Two other important takeaways from the plot are: collinearity between features (evident in points grouped along the diagonal); and curvature (which might suggest a polynomial transformation could be beneficial). We will leave that aside for now, and practice model fitting.

Model building with sklearn

Use the mask below to isolate the 4 continuous features and the target from our df.

continuous_mask = ['mpg', 'displacement', 'horsepower', 'weight', 'acceleration']
# Replace None with your code
df_continuous = None
#__SOLUTION__
df_continuous = df[continuous_mask]
df_continuous.shape
assert df_continuous.shape[1] == 5
assert list(df_continuous.columns) == continuous_mask

Split the target off from the dataset, and assign it the variable y below.

# Replace None with your code
y = None
#__SOLUTION__
y = df['mpg']
assert y[0] == 15.0
print('Nice work')

Drop the target from df_continous, and assign the resulting dataframe to the variable X below.

# Replace None with your code
X = None
#__SOLUTION__ 
X = df_continuous.drop('mpg', axis = 1)
assert X.shape[1] == 4 

The data is now ready to be fed into sklearn's LinearRegression class, which is imported for you in the next cell.

from sklearn.linear_model import LinearRegression

To build the model, create an instance of the LinearRegression class: assign LinearRegression() to the variable lr below.

# Replace None with your code
lr = None
#__SOLUTION__
lr = LinearRegression()

Next, pass our X and y variables, in that order, as arguments into the fit() method, called off the end of our lr variable.

# your code here
#__SOLUTION__
lr.fit(X,y)
assert np.isclose(lr.coef_[1], -0.04381764059543403 )
print('Noice')

Now that the model has been fit, the lr variable has been filled with information learned from the data. Look at the .coef_ attribute, which describes the calculated betas associated with each independent variable.

for column_name, coefficient in zip(lr.coef_, X.columns):
    print(column_name, coefficient)

The coefficient associated with horsepower is roughly -.0438.

Interepret the meaning of that coefficient. How does a 1-Unit increase in horsepower affect mpg?

Your written answer here.

#__SOLUTION__
"""
A unit increase in horsepower results in reduction -.0438 mpg for any given car.
"""

Lastly, feed in X and y to the score method chained off the end of our lr variable.
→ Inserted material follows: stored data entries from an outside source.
/-
Copyright (c) 2026 the pub-hodgecm-mathlib formalisation cell (harness21).  Prover seat hodgecm-mathlib-R90-C131-p02 (g0) (R90-TF S4 hand lent to L1
by CHAIR VALVE WORD W4), Track B «K2-LIT», hLiu418 = `stmt-HodgeConjecture-24832`; LEAD F0P6-plan (g14) BATCH #87 (2) (K1a-3-arch), K1-a♮ line lead
K2E5-p16 (g8) WORD #4 (3) «Φ-ROAD» — ED. 3a of the singular row: the one-variable letter, integrability and the `(β−1)`-recursion.  THEOREMS ONLY
(no `def`, no instance, no notation, no named-fact hypothesis, no `sorry`); lane `--supports stmt-HodgeConjecture-24832 --as helper`.
-/
import Mathlib.Analysis.SpecialFunctions.Gamma.Beta
import Mathlib.Analysis.SpecialFunctions.Gamma.Deriv
import Mathlib.Analysis.SpecialFunctions.Pow.Deriv
import Mathlib.Analysis.SpecialFunctions.Pow.Asymptotics
import Mathlib.Analysis.Calculus.ParametricIntegral
import Mathlib.MeasureTheory.Integral.IntegralEqImproper
import HarnessLib

/-!
# Crux `HLiu418`, ROAD Φ — the SINGULAR (rank-one) row of the η-sheet, ED. 3a: the one-variable confluent letter
# `J_{p,t}(α, β) = ∫₀^∞ e^{−pr} (r+2t)^{α−2} r^{β−2} dr` of ★ `K2LiuHermTwoEtaRankOneReduction` — integrability and the `(β−1)`-RECURSION

Cell `hodgecm-mathlib`, crux item hLiu418 = `stmt-HodgeConjecture-24832` (helper lane, count-neutral).  ★ `etaTwo_rankOne_eq` (ED. 1–2) reduced
`η₂(g, diag(t,0); α, β)` ([Shimura1982, §4 Thm. 4.2], `n = 2`, `r = 1`) to `Γ(α+β−2) × J_{p,t}(α, β)` on the abscissa of absolute convergence
(`1 < re β`, `3 < re(α+β)`).  Along the K1 lines `α = s+1+k/2+m`, `β = s+1−k/2+n` the arch singular block must be continued to `{0 < re s}`, i.e.
to `re β > 1 − N` with `N ≈ k/2`; the continuation runs on the one-step recursion of this file (the sequel `K2LiuHermTwoEtaRankOneContinuation`
does the holomorphy and the induction).
* §1 `integrableOn_exp_mul_rpow_mul_rpow` — `e^{−pr}(r+2t)^a r^b` is integrable on `(0, ∞)` for `p, t > 0`, every real `a`, `b > −1` (majorant
  `e^{−pr} r^b ((2t)^a + (4t)^a + 2^{a⁺} r^{a⁺})`, Gamma integrands Mathlib `Real.GammaIntegral_convergent` after scaling); the two elementary majorant
  letters `rpow_le_rpow_add_rpow` (`r^x ≤ r^{lo} + r^{hi}` for `lo ≤ x ≤ hi`) and `abs_log_le_rpow_add_rpow` (`|log r| ≤ δ⁻¹(r^δ + r^{−δ})`).
* §2 the complex integrand: `norm_jIntegrand` and `integrableOn_jIntegrand` (`−1 < re δ`).
* §3 **`jIntegral_recursion`** — `(β − 1)·J(α, β) = p·J(α, β+1) − (α − 2)·J(α − 1, β + 1)` on `1 < re β` (integration by parts on `(0,∞)`,
  Mathlib `integral_Ioi_mul_deriv_eq_deriv_mul`; boundary terms vanish: `r^{β−1} → 0` at `0⁺`, exponential decay at `∞`,
  Mathlib `tendsto_rpow_mul_exp_neg_mul_atTop_nhds_zero`).

HONEST LABEL: analytic letters for the arch singular row; closes no socket.  HC_CM is proved only modulo the 7 printed citations (2 remaining named
inputs: hLiu418 = `stmt-HodgeConjecture-24832`, h413 = `stmt-HodgeConjecture-24833`) until rung 0 closes.  REL ≠ ★ ≠ BUILT.

## References
* [Shimura1982] G. Shimura, *Confluent hypergeometric functions on tube domains*, Math. Ann. 260 (1982), §3 Thm. 3.1 (continuation by parts), §4 Thm. 4.2.
* [Shimura1997] G. Shimura, *Euler Products and Eisenstein Series*, CBMS 93 (1997), §16.4, §18.4–18.5.
-/

set_option autoImplicit false
set_option linter.dupNamespace false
That method gives us an R^2, which we will compare to the Statsmodel output.

# Replace None with your code

r_2 = None
#__SOLUTION__
r_2 = lr.score(X,y)
assert np.isclose(r_2, 0.70665)
print('Great work!')

Statsmodels

Let's now compare Statsmodel's output.
Spoiler Alert: it will be the same.

from statsmodels.formula.api import ols

Statsmodels takes a formula string as an argument, which looks like what you might expect from the R language.
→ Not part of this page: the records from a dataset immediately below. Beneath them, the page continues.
/-! ## §2 The one-direction inequality -/

/-- ★★ **THE ONE-DIRECTION INEQUALITY.**  For a unit vector `e`, a test function `ζ` (`tsupport ζ ⊆ B_{ρ′}(y)`, `ρ′ < ρ`, `|ζ| ≤ 1`,
`‖∇ζ‖ ≤ 1`), a constant `S` as in ✓`density_le_expansion`, and `|t| ≤ ¼`:
`0 ≤ t·∫_B Q₁(e) + t²·∫_B Q₂(e) + |t|³·S·∫_B (dens G + Σᵢ(∂ᵢζ)²)` — minimality against the normalised competitor
`N(U + tζe)` read through the pointwise second-order bound; no limits. [cite: SchoenUhlenbeck1984, §1 (1.3)] -/
theorem secondVariation_direction {Ω : Opens (EuclideanSpace ℝ (Fin 3))}
    {U : EuclideanSpace ℝ (Fin 3) → F} {G : EuclideanSpace ℝ (Fin 3) → EuclideanSpace ℝ (Fin 3) →L[ℝ] F}
    (hU : HasWeakFDerivOn Ω volume U G) (hU1 : ∀ x ∈ (Ω : Set (EuclideanSpace ℝ (Fin 3))), ‖U x‖ = 1)
    (hGi : IntegrableOn (fun x => ∑ i : Fin 3, ‖G x (EuclideanSpace.single i (1:ℝ))‖ ^ 2) (Ω : Set _) volume)
    {y : EuclideanSpace ℝ (Fin 3)} {ρ ρ' : ℝ} (hρ' : ρ' < ρ) (hB : ball y ρ ⊆ (Ω : Set _))
    (hmin : ∀ (W : EuclideanSpace ℝ (Fin 3) → F) (GW : EuclideanSpace ℝ (Fin 3) → EuclideanSpace ℝ (Fin 3) →L[ℝ] F),
      HasWeakFDerivOn Ω volume W GW → (∀ x ∈ (Ω : Set (EuclideanSpace ℝ (Fin 3))), ‖W x‖ = 1) →
      IntegrableOn (fun x => ∑ i : Fin 3, ‖GW x (EuclideanSpace.single i (1:ℝ))‖ ^ 2) (Ω : Set _) volume →
      (∃ ρ'' : ℝ, ρ'' < ρ ∧ ∀ x, x ∉ ball y ρ'' → W x = U x) →
      ∫ x in ball y ρ, ∑ i : Fin 3, ‖G x (EuclideanSpace.single i (1:ℝ))‖ ^ 2 ≤
        ∫ x in ball y ρ, ∑ i : Fin 3, ‖GW x (EuclideanSpace.single i (1:ℝ))‖ ^ 2)
    {e : F} (he : ‖e‖ = 1)
    {ζ : EuclideanSpace ℝ (Fin 3) → ℝ} (hζ : ContDiff ℝ ∞ ζ) (hζs : tsupport ζ ⊆ ball y ρ')
    (hζ1 : ∀ x, |ζ x| ≤ 1) (hζ'1 : ∀ x, ‖fderiv ℝ ζ x‖ ≤ 1)
    {S : ℝ} (hS : ∀ t a b c z g : ℝ, |t| ≤ 1 / 4 → |b| ≤ 1 → |z| ≤ 1 → 0 ≤ g → c ^ 2 ≤ g →
      ((1 + 2 * t * z * b + t ^ 2 * z ^ 2) * (g + 2 * t * a * c + t ^ 2 * a ^ 2) - (t * (a * b + z * c) + t ^ 2 * z * a) ^ 2) /
          (1 + 2 * t * z * b + t ^ 2 * z ^ 2) ^ 2 ≤
        g + t * (2 * (a * c - z * b * g)) +
          t ^ 2 * (a ^ 2 * (1 - b ^ 2) - 6 * z * a * b * c - z ^ 2 * g - z ^ 2 * c ^ 2 + 4 * z ^ 2 * b ^ 2 * g) +
          |t| ^ 3 * S * (g + a ^ 2))
    {t : ℝ} (ht : |t| ≤ 1 / 4) :
    0 ≤ t * (∫ x in ball y ρ, ∑ i : Fin 3, 2 * (fderiv ℝ ζ x (EuclideanSpace.single i (1:ℝ)) *
            ⟪G x (EuclideanSpace.single i (1:ℝ)), e⟫ - ζ x * ⟪U x, e⟫ * ‖G x (EuclideanSpace.single i (1:ℝ))‖ ^ 2)) +
        t ^ 2 * (∫ x in ball y ρ, ∑ i : Fin 3, (fderiv ℝ ζ x (EuclideanSpace.single i (1:ℝ)) ^ 2 * (1 - ⟪U x, e⟫ ^ 2) -
            6 * ζ x * fderiv ℝ ζ x (EuclideanSpace.single i (1:ℝ)) * ⟪U x, e⟫ * ⟪G x (EuclideanSpace.single i (1:ℝ)), e⟫ -
            ζ x ^ 2 * ‖G x (EuclideanSpace.single i (1:ℝ))‖ ^ 2 - ζ x ^ 2 * ⟪G x (EuclideanSpace.single i (1:ℝ)), e⟫ ^ 2 +
            4 * ζ x ^ 2 * ⟪U x, e⟫ ^ 2 * ‖G x (EuclideanSpace.single i (1:ℝ))‖ ^ 2)) +
        |t| ^ 3 * S * (∫ x in ball y ρ, ((∑ i : Fin 3, ‖G x (EuclideanSpace.single i (1:ℝ))‖ ^ 2) +
            ∑ i : Fin 3, fderiv ℝ ζ x (EuclideanSpace.single i (1:ℝ)) ^ 2)) := by
  have hζc : HasCompactSupport ζ :=
    IsCompact.of_isClosed_subset (isCompact_closedBall y ρ') (isClosed_tsupport ζ) (hζs.trans ball_subset_closedBall)
  have hζ'c : Continuous (fderiv ℝ ζ) := hζ.continuous_fderiv (by simp)
  have hBm : MeasurableSet (ball y ρ) := measurableSet_ball
  -- the competitor and minimality
  obtain ⟨W, GW, hW, hW1, hWi, hWU, hdens⟩ := exists_normalised_competitor hU hU1 hGi he hζ hζc hζ1 ht
  have hminW := hmin W GW hW hW1 hWi
    ⟨ρ', hρ', fun x hx => hWU x (image_eq_zero_of_notMem_tsupport fun h => hx (hζs h))⟩
  -- pointwise letters on `Ω` and the three integrable densities
  have hb1 : ∀ x ∈ (Ω : Set (EuclideanSpace ℝ (Fin 3))), |⟪U x, e⟫| ≤ 1 := fun x hx => by
    have := abs_real_inner_le_norm (U x) e; rw [hU1 x hx, he, one_mul] at this; exact this
  have hci2 : ∀ x (i : Fin 3), ⟪G x (EuclideanSpace.single i (1:ℝ)), e⟫ ^ 2 ≤ ‖G x (EuclideanSpace.single i (1:ℝ))‖ ^ 2 :=
    fun x i => by
      have h : |⟪G x (EuclideanSpace.single i (1:ℝ)), e⟫| ≤ ‖G x (EuclideanSpace.single i (1:ℝ))‖ := by
        have := abs_real_inner_le_norm (G x (EuclideanSpace.single i (1:ℝ))) e; rw [he, mul_one] at this; exact this
      rw [← sq_abs]; exact pow_le_pow_left₀ (abs_nonneg _) h 2
  have hQ1 := integrableOn_Q₁ hU hU1 hGi hB he hζ hζ1 hζ'1
  have hQ2 := integrableOn_Q₂ hU hU1 hGi hB he hζ hζ1 hζ'1
  have hR := integrableOn_R hGi hB hζ hζ'1
  -- the pointwise bound on the ball, a.e.
  have hGiB : IntegrableOn (fun x => ∑ i : Fin 3, ‖G x (EuclideanSpace.single i (1:ℝ))‖ ^ 2) (ball y ρ) volume := hGi.mono_set hB
  have hle : ∀ᵐ x ∂(volume.restrict (ball y ρ)), ∑ i : Fin 3, ‖GW x (EuclideanSpace.single i (1:ℝ))‖ ^ 2 ≤
      (∑ i : Fin 3, ‖G x (EuclideanSpace.single i (1:ℝ))‖ ^ 2) +
      t * (∑ i : Fin 3, 2 * (fderiv ℝ ζ x (EuclideanSpace.single i (1:ℝ)) *
            ⟪G x (EuclideanSpace.single i (1:ℝ)), e⟫ - ζ x * ⟪U x, e⟫ * ‖G x (EuclideanSpace.single i (1:ℝ))‖ ^ 2)) +
      t ^ 2 * (∑ i : Fin 3, (fderiv ℝ ζ x (EuclideanSpace.single i (1:ℝ)) ^ 2 * (1 - ⟪U x, e⟫ ^ 2) -
            6 * ζ x * fderiv ℝ ζ x (EuclideanSpace.single i (1:ℝ)) * ⟪U x, e⟫ * ⟪G x (EuclideanSpace.single i (1:ℝ)), e⟫ -
            ζ x ^ 2 * ‖G x (EuclideanSpace.single i (1:ℝ))‖ ^ 2 - ζ x ^ 2 * ⟪G x (EuclideanSpace.single i (1:ℝ)), e⟫ ^ 2 +
            4 * ζ x ^ 2 * ⟪U x, e⟫ ^ 2 * ‖G x (EuclideanSpace.single i (1:ℝ))‖ ^ 2)) +
      |t| ^ 3 * S * ((∑ i : Fin 3, ‖G x (EuclideanSpace.single i (1:ℝ))‖ ^ 2) +
            ∑ i : Fin 3, fderiv ℝ ζ x (EuclideanSpace.single i (1:ℝ)) ^ 2) := by
    filter_upwards [ae_restrict_of_ae_restrict_of_subset hB hdens, ae_restrict_mem hBm] with x hx hxB
    rw [hx]
    have key := fun i : Fin 3 => hS t (fderiv ℝ ζ x (EuclideanSpace.single i (1:ℝ))) ⟪U x, e⟫
      ⟪G x (EuclideanSpace.single i (1:ℝ)), e⟫ (ζ x) (‖G x (EuclideanSpace.single i (1:ℝ))‖ ^ 2) ht (hb1 x (hB hxB)) (hζ1 x)
      (sq_nonneg _) (hci2 x i)
    refine (Finset.sum_le_sum fun i _ => key i).trans (le_of_eq ?_)
    simp only [Fin.sum_univ_three]
    ring
  -- integrate
  have hrhs : IntegrableOn (fun x => (∑ i : Fin 3, ‖G x (EuclideanSpace.single i (1:ℝ))‖ ^ 2) +
      t * (∑ i : Fin 3, 2 * (fderiv ℝ ζ x (EuclideanSpace.single i (1:ℝ)) *
            ⟪G x (EuclideanSpace.single i (1:ℝ)), e⟫ - ζ x * ⟪U x, e⟫ * ‖G x (EuclideanSpace.single i (1:ℝ))‖ ^ 2)) +
      t ^ 2 * (∑ i : Fin 3, (fderiv ℝ ζ x (EuclideanSpace.single i (1:ℝ)) ^ 2 * (1 - ⟪U x, e⟫ ^ 2) -
            6 * ζ x * fderiv ℝ ζ x (EuclideanSpace.single i (1:ℝ)) * ⟪U x, e⟫ * ⟪G x (EuclideanSpace.single i (1:ℝ)), e⟫ -
            ζ x ^ 2 * ‖G x (EuclideanSpace.single i (1:ℝ))‖ ^ 2 - ζ x ^ 2 * ⟪G x (EuclideanSpace.single i (1:ℝ)), e⟫ ^ 2 +
            4 * ζ x ^ 2 * ⟪U x, e⟫ ^ 2 * ‖G x (EuclideanSpace.single i (1:ℝ))‖ ^ 2)) +
      |t| ^ 3 * S * ((∑ i : Fin 3, ‖G x (EuclideanSpace.single i (1:ℝ))‖ ^ 2) +
            ∑ i : Fin 3, fderiv ℝ ζ x (EuclideanSpace.single i (1:ℝ)) ^ 2)) (ball y ρ) volume :=
    ((hGiB.add (hQ1.const_mul t)).add (hQ2.const_mul (t ^ 2))).add (hR.const_mul (|t| ^ 3 * S))
  have hint := integral_mono_ae (hWi.mono_set hB) hrhs hle
  have hI1 : IntegrableOn (fun x => (∑ i : Fin 3, ‖G x (EuclideanSpace.single i (1:ℝ))‖ ^ 2) +
      t * (∑ i : Fin 3, 2 * (fderiv ℝ ζ x (EuclideanSpace.single i (1:ℝ)) *
            ⟪G x (EuclideanSpace.single i (1:ℝ)), e⟫ - ζ x * ⟪U x, e⟫ * ‖G x (EuclideanSpace.single i (1:ℝ))‖ ^ 2))) (ball y ρ) volume :=
    hGiB.add (hQ1.const_mul t)
  have hI2 : IntegrableOn (fun x => (∑ i : Fin 3, ‖G x (EuclideanSpace.single i (1:ℝ))‖ ^ 2) +
      t * (∑ i : Fin 3, 2 * (fderiv ℝ ζ x (EuclideanSpace.single i (1:ℝ)) *
            ⟪G x (EuclideanSpace.single i (1:ℝ)), e⟫ - ζ x * ⟪U x, e⟫ * ‖G x (EuclideanSpace.single i (1:ℝ))‖ ^ 2)) +
      t ^ 2 * (∑ i : Fin 3, (fderiv ℝ ζ x (EuclideanSpace.single i (1:ℝ)) ^ 2 * (1 - ⟪U x, e⟫ ^ 2) -
            6 * ζ x * fderiv ℝ ζ x (EuclideanSpace.single i (1:ℝ)) * ⟪U x, e⟫ * ⟪G x (EuclideanSpace.single i (1:ℝ)), e⟫ -
            ζ x ^ 2 * ‖G x (EuclideanSpace.single i (1:ℝ))‖ ^ 2 - ζ x ^ 2 * ⟪G x (EuclideanSpace.single i (1:ℝ)), e⟫ ^ 2 +
            4 * ζ x ^ 2 * ⟪U x, e⟫ ^ 2 * ‖G x (EuclideanSpace.single i (1:ℝ))‖ ^ 2))) (ball y ρ) volume :=
    hI1.add (hQ2.const_mul (t ^ 2))
  have hI3 : IntegrableOn (fun x => |t| ^ 3 * S * ((∑ i : Fin 3, ‖G x (EuclideanSpace.single i (1:ℝ))‖ ^ 2) +
      ∑ i : Fin 3, fderiv ℝ ζ x (EuclideanSpace.single i (1:ℝ)) ^ 2)) (ball y ρ) volume := hR.const_mul (|t| ^ 3 * S)
  have hsplit : ∫ x in ball y ρ, ((∑ i : Fin 3, ‖G x (EuclideanSpace.single i (1:ℝ))‖ ^ 2) +
      t * (∑ i : Fin 3, 2 * (fderiv ℝ ζ x (EuclideanSpace.single i (1:ℝ)) *
            ⟪G x (EuclideanSpace.single i (1:ℝ)), e⟫ - ζ x * ⟪U x, e⟫ * ‖G x (EuclideanSpace.single i (1:ℝ))‖ ^ 2)) +
      t ^ 2 * (∑ i : Fin 3, (fderiv ℝ ζ x (EuclideanSpace.single i (1:ℝ)) ^ 2 * (1 - ⟪U x, e⟫ ^ 2) -
            6 * ζ x * fderiv ℝ ζ x (EuclideanSpace.single i (1:ℝ)) * ⟪U x, e⟫ * ⟪G x (EuclideanSpace.single i (1:ℝ)), e⟫ -
            ζ x ^ 2 * ‖G x (EuclideanSpace.single i (1:ℝ))‖ ^ 2 - ζ x ^ 2 * ⟪G x (EuclideanSpace.single i (1:ℝ)), e⟫ ^ 2 +
            4 * ζ x ^ 2 * ⟪U x, e⟫ ^ 2 * ‖G x (EuclideanSpace.single i (1:ℝ))‖ ^ 2)) +
      |t| ^ 3 * S * ((∑ i : Fin 3, ‖G x (EuclideanSpace.single i (1:ℝ))‖ ^ 2) +
            ∑ i : Fin 3, fderiv ℝ ζ x (EuclideanSpace.single i (1:ℝ)) ^ 2)) =
      (∫ x in ball y ρ, ∑ i : Fin 3, ‖G x (EuclideanSpace.single i (1:ℝ))‖ ^ 2) +
      t * (∫ x in ball y ρ, ∑ i : Fin 3, 2 * (fderiv ℝ ζ x (EuclideanSpace.single i (1:ℝ)) *
            ⟪G x (EuclideanSpace.single i (1:ℝ)), e⟫ - ζ x * ⟪U x, e⟫ * ‖G x (EuclideanSpace.single i (1:ℝ))‖ ^ 2)) +
      t ^ 2 * (∫ x in ball y ρ, ∑ i : Fin 3, (fderiv ℝ ζ x (EuclideanSpace.single i (1:ℝ)) ^ 2 * (1 - ⟪U x, e⟫ ^ 2) -
            6 * ζ x * fderiv ℝ ζ x (EuclideanSpace.single i (1:ℝ)) * ⟪U x, e⟫ * ⟪G x (EuclideanSpace.single i (1:ℝ)), e⟫ -
            ζ x ^ 2 * ‖G x (EuclideanSpace.single i (1:ℝ))‖ ^ 2 - ζ x ^ 2 * ⟪G x (EuclideanSpace.single i (1:ℝ)), e⟫ ^ 2 +
            4 * ζ x ^ 2 * ⟪U x, e⟫ ^ 2 * ‖G x (EuclideanSpace.single i (1:ℝ))‖ ^ 2)) +
      |t| ^ 3 * S * (∫ x in ball y ρ, ((∑ i : Fin 3, ‖G x (EuclideanSpace.single i (1:ℝ))‖ ^ 2) +
            ∑ i : Fin 3, fderiv ℝ ζ x (EuclideanSpace.single i (1:ℝ)) ^ 2)) := by
    rw [integral_add hI2 hI3, integral_add hI1 (hQ2.const_mul (t ^ 2)), integral_add hGiB (hQ1.const_mul t),
      integral_const_mul, integral_const_mul, integral_const_mul]
  rw [hsplit] at hint
  beta_reduce at hint hminW
  linarith

end Summit.QuantumFields.YangMills.Theorems.PoincareLipschitzMinimiserSecondVariationDirection

end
$target \sim column_name_1 \ + column_name_2 + \ ...\ + column_name_n$

To do so, we can join the list of columns of X with a +

# join the columns by feeding X.columns into "+".join().
columns = None
#__SOLUTION__
columns = '+'.join(X.columns)

Using the string of column names joined in the cell above, we can now construct the formula by running the cells below.

target = 'mpg'
formula = target + '~'+columns
assert formula == 'mpg~displacement+horsepower+weight+acceleration'

Lastly, pass formula and the original df into ols() as parameters.

Then, chain the methods .fit() and .summary().

Note: You need to feed in the original df, because ols requires the target to be present in the data parameter that you pass.

# Feed formula and df to the line of code below. 
ols().fit().summary()
#__SOLUTION__
ols(formula,df).fit().summary()

The summary gives a lot of good information, but for now, just confirm that the R_squared is the same (rounded) as the sklearn R_squared found nearer the top of the notebook.

Also, look at the coef column and confirm that the beta coefficients are consistent across both sklearn and statsmodels.

If they are the same, pat yourself on the back.